3Q 2020 free cash flow amounted to RUB 146 bln (USD 2.0 bln), which was mainly driven by a positive EBITDA dynamic due to the crude oil price growth.

9M 2020 free cash flow was RUB 352 bln (USD 5.4 bln). The reduction of free cash flow compared to  9M 2019 was mainly a result of the EBITDA decline, which was partially offset by the reduced capital expenditures.

Financial stability

In 9M 2020 financial debt and trading liabilities decreased by USD 5.7 bln. Interest costs reduced by 24% in USD terms compared to 9M 2019. Net debt/EBITDA was 2.5x in USD terms at the end of the reporting period. In 3Q 2020 short-term component of the financial debt reduced from 24% to 17%. Available credit lines and liquid financial assets exceeded the short-term debt by 1.8 times as of the reporting date.
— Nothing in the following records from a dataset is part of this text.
import Mathlib.RingTheory.PowerSeries.Inverse
import Mathlib.Data.Complex.Basic
import HarnessLib

/-!
# Truncated uniqueness of cube roots in `R⟦X⟧` (ENGINE E2, the «cube upgrade» of MEMO-an §104)

Cell `bsd-f2-manin`, route `ManinLocalTwoThree`, crux C2/C3; an g59.  If two power series `g, c` over a field with `3 ≠ 0` both start
`X + O(X²)` and their cubes agree modulo `X^{K+3}`, then `g ≡ c (mod X^{K+1})` — because
`g³ − c³ = X³·(g₁ − c₁)·(g₁² + g₁c₁ + c₁²)` with `g = Xg₁`, `c = Xc₁`, and the last factor has constant term `3`, a unit.
USE (§104, E2): `g = qExpansion 1 f₀` (`f₀ ∈ S₂(Γ₀(57))` a root form with `a₀ = 0`, `a₁ = 1`, table certified to `41` directly), `g³ = qExpansion` of
`f₀³ ∈ M₆(Γ₀(57))` identified with an `η`-combination `F₃` by Sturm (`40 < 41`), whose table is certified to `190`; `c` = the claimed integer table
`cF` of `f₀` to `190` with `cF³ ≡ table(F₃) (mod X¹⁹⁰)` checked by `decide`; conclusion: `aₙ(f₀) = cF[n]` for `n < 188` — the depth `187` the weight-6
root squeezes at level `57` need, from seed tables of depth `3·41 = 123` instead of `3·187 = 561`.
HONEST FRAMING: elementary algebra; standard axioms; nothing here proves C2/C3, Manin's conjecture or BSD.  [folklore]
-/

set_option autoImplicit false
-- lint-debt: the directory name repeats the summit name (sibling precedent `ManinLocalTwoThreeAlgIntCubeRoot.lean`)
set_option linter.dupNamespace false

noncomputable section

open PowerSeries

namespace Summit.BirchSwinnertonDyer.BirchSwinnertonDyer.Theorems.ManinLocalTwoThree.CubeRootUnique

variable {R : Type*} [Field R]

/-- `g³ − c³ = X³·((g₁ − c₁)(g₁² + g₁c₁ + c₁²))` for `g = Xg₁`, `c = Xc₁`. [folklore] -/
theorem cube_sub_cube_factor (g₁ c₁ : R⟦X⟧) :
    (X * g₁) ^ 3 - (X * c₁) ^ 3 = X ^ 3 * ((g₁ - c₁) * (g₁ ^ 2 + g₁ * c₁ + c₁ ^ 2)) := by
  ring

/-- `g₁² + g₁c₁ + c₁²` is a unit when `g₁(0) = c₁(0) = 1` and `3 ≠ 0`. [folklore] -/
theorem isUnit_quad (h3 : (3 : R) ≠ 0) {g₁ c₁ : R⟦X⟧} (hg : constantCoeff g₁ = 1) (hc : constantCoeff c₁ = 1) :
    IsUnit (g₁ ^ 2 + g₁ * c₁ + c₁ ^ 2) := by
  rw [isUnit_iff_constantCoeff]
  have h : constantCoeff (g₁ ^ 2 + g₁ * c₁ + c₁ ^ 2) = 3 := by
    simp only [map_add, map_mul, map_pow, hg, hc]
    norm_num
  rw [h]
  exact isUnit_iff_ne_zero.mpr h3

/-- **Truncated uniqueness of cube roots**: `X^{K+3} ∣ g³ − c³`, `g ≡ c ≡ X (mod X²)` ⇒ `X^{K+1} ∣ g − c` (`3 ≠ 0` in `R`). [folklore] -/
theorem X_pow_dvd_sub_of_cube (h3 : (3 : R) ≠ 0) {g c : R⟦X⟧} {K : ℕ}
    (h : X ^ (K + 3) ∣ g ^ 3 - c ^ 3) (hg0 : constantCoeff g = 0) (hc0 : constantCoeff c = 0)
    (hg1 : coeff 1 g = 1) (hc1 : coeff 1 c = 1) : X ^ (K + 1) ∣ g - c := by
  obtain ⟨g₁, rfl⟩ := X_dvd_iff.mpr hg0
  obtain ⟨c₁, rfl⟩ := X_dvd_iff.mpr hc0
  have hg1' : constantCoeff g₁ = 1 := by
    rw [← coeff_zero_eq_constantCoeff_apply, ← coeff_succ_X_mul 0 g₁]; exact hg1
  have hc1' : constantCoeff c₁ = 1 := by
    rw [← coeff_zero_eq_constantCoeff_apply, ← coeff_succ_X_mul 0 c₁]; exact hc1
  rw [cube_sub_cube_factor, pow_add, mul_comm (X ^ K) (X ^ 3)] at h
  have h' : X ^ K ∣ (g₁ - c₁) * (g₁ ^ 2 + g₁ * c₁ + c₁ ^ 2) :=
    (mul_dvd_mul_iff_left (pow_ne_zero 3 X_ne_zero)).mp h
  have h'' : X ^ K ∣ g₁ - c₁ := (isUnit_quad h3 hg1' hc1').dvd_mul_right.mp h'
  rw [show X * g₁ - X * c₁ = X * (g₁ - c₁) by ring, pow_succ']
  exact mul_dvd_mul_left X h''

/-- **Coefficient form**: if `aₘ(g³) = aₘ(c³)` for `m < K + 3` and `g ≡ c ≡ X (mod X²)`, then `aₙ(g) = aₙ(c)` for `n < K + 1`. [folklore] -/
theorem coeff_eq_of_coeff_cube_eq (h3 : (3 : R) ≠ 0) {g c : R⟦X⟧} {K : ℕ}
    (h : ∀ m < K + 3, coeff m (g ^ 3) = coeff m (c ^ 3)) (hg0 : constantCoeff g = 0) (hc0 : constantCoeff c = 0)
    (hg1 : coeff 1 g = 1) (hc1 : coeff 1 c = 1) : ∀ n < K + 1, coeff n g = coeff n c := by
  have hd : X ^ (K + 3) ∣ g ^ 3 - c ^ 3 := X_pow_dvd_iff.mpr fun m hm ↦ by rw [map_sub, h m hm, sub_self]
  have := X_pow_dvd_iff.mp (X_pow_dvd_sub_of_cube h3 hd hg0 hc0 hg1 hc1)
  intro n hn
  exact sub_eq_zero.mp (by rw [← map_sub]; exact this n hn)

/-- **Table form over `ℂ`** (the shape the level-`57` root files use): `g = qExpansion 1 f₀` with `a₀ = 0`, `a₁ = 1`; `Φ` = the cube's expansion
(`= qExpansion 1 F₃`); an integer list `cF` with `cF[0] = 0`, `cF[1] = 1` whose cube matches `Φ` to depth `K + 3` (a decidable check once `Φ`'s
table is certified); then `aₙ(g) = cF[n]` for `n < K + 1`. [folklore] -/
theorem coeff_eq_table_of_cube {g Φ : ℂ⟦X⟧} {K : ℕ} (cF : List ℤ) (hcube : ∀ m < K + 3, coeff m (g ^ 3) = coeff m Φ)
    (hcF : ∀ m < K + 3, coeff m ((PowerSeries.mk fun n ↦ ((cF.getD n 0 : ℤ) : ℂ)) ^ 3) = coeff m Φ)
    (hg0 : constantCoeff g = 0) (hg1 : coeff 1 g = 1) (h0 : cF.getD 0 0 = 0) (h1 : cF.getD 1 0 = 1) :
    ∀ n < K + 1, coeff n g = ((cF.getD n 0 : ℤ) : ℂ) := by
  have hc0 : constantCoeff (PowerSeries.mk fun n ↦ ((cF.getD n 0 : ℤ) : ℂ)) = 0 := by
    rw [← coeff_zero_eq_constantCoeff_apply, coeff_mk, h0]; simp
  have hc1 : coeff 1 (PowerSeries.mk fun n ↦ ((cF.getD n 0 : ℤ) : ℂ)) = 1 := by rw [coeff_mk, h1]; simp
  intro n hn
  rw [coeff_eq_of_coeff_cube_eq (by norm_num) (fun m hm ↦ by rw [hcube m hm, hcF m hm]) hg0 hc0 hg1 hc1 n hn, coeff_mk]

/-- Sanity instance: `(X + X²)³` vs `X + X²` itself — the hypotheses are consistent (`K = 0`). [folklore] -/
example : ∀ n < 0 + 1, coeff n ((X : ℚ⟦X⟧) + X ^ 2) = coeff n ((X : ℚ⟦X⟧) + X ^ 2) :=
  coeff_eq_of_coeff_cube_eq (by norm_num) (fun _ _ ↦ rfl) (by simp) (by simp) (by simp [coeff_X_pow]) (by simp [coeff_X_pow])

end Summit.BirchSwinnertonDyer.BirchSwinnertonDyer.Theorems.ManinLocalTwoThree.CubeRootUnique

end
Rosneft Information Division
Tel.: +7 (495) 411 54 20
Fax: +7 (495) 411 54 21
November 13, 2020

These materials contain statements about future events and expectations that are forward-looking in nature. Any statement in these materials that is not a statement of historical fact is a forward-looking statement that involves known and unknown risks, uncertainties and other factors which may cause actual results, performance or achievements expressed or implied by such forward-looking statements to differ. We assume no obligations to update the forward-looking statements contained herein to reflect actual results, changes in assumptions or changes in factors affecting these statements.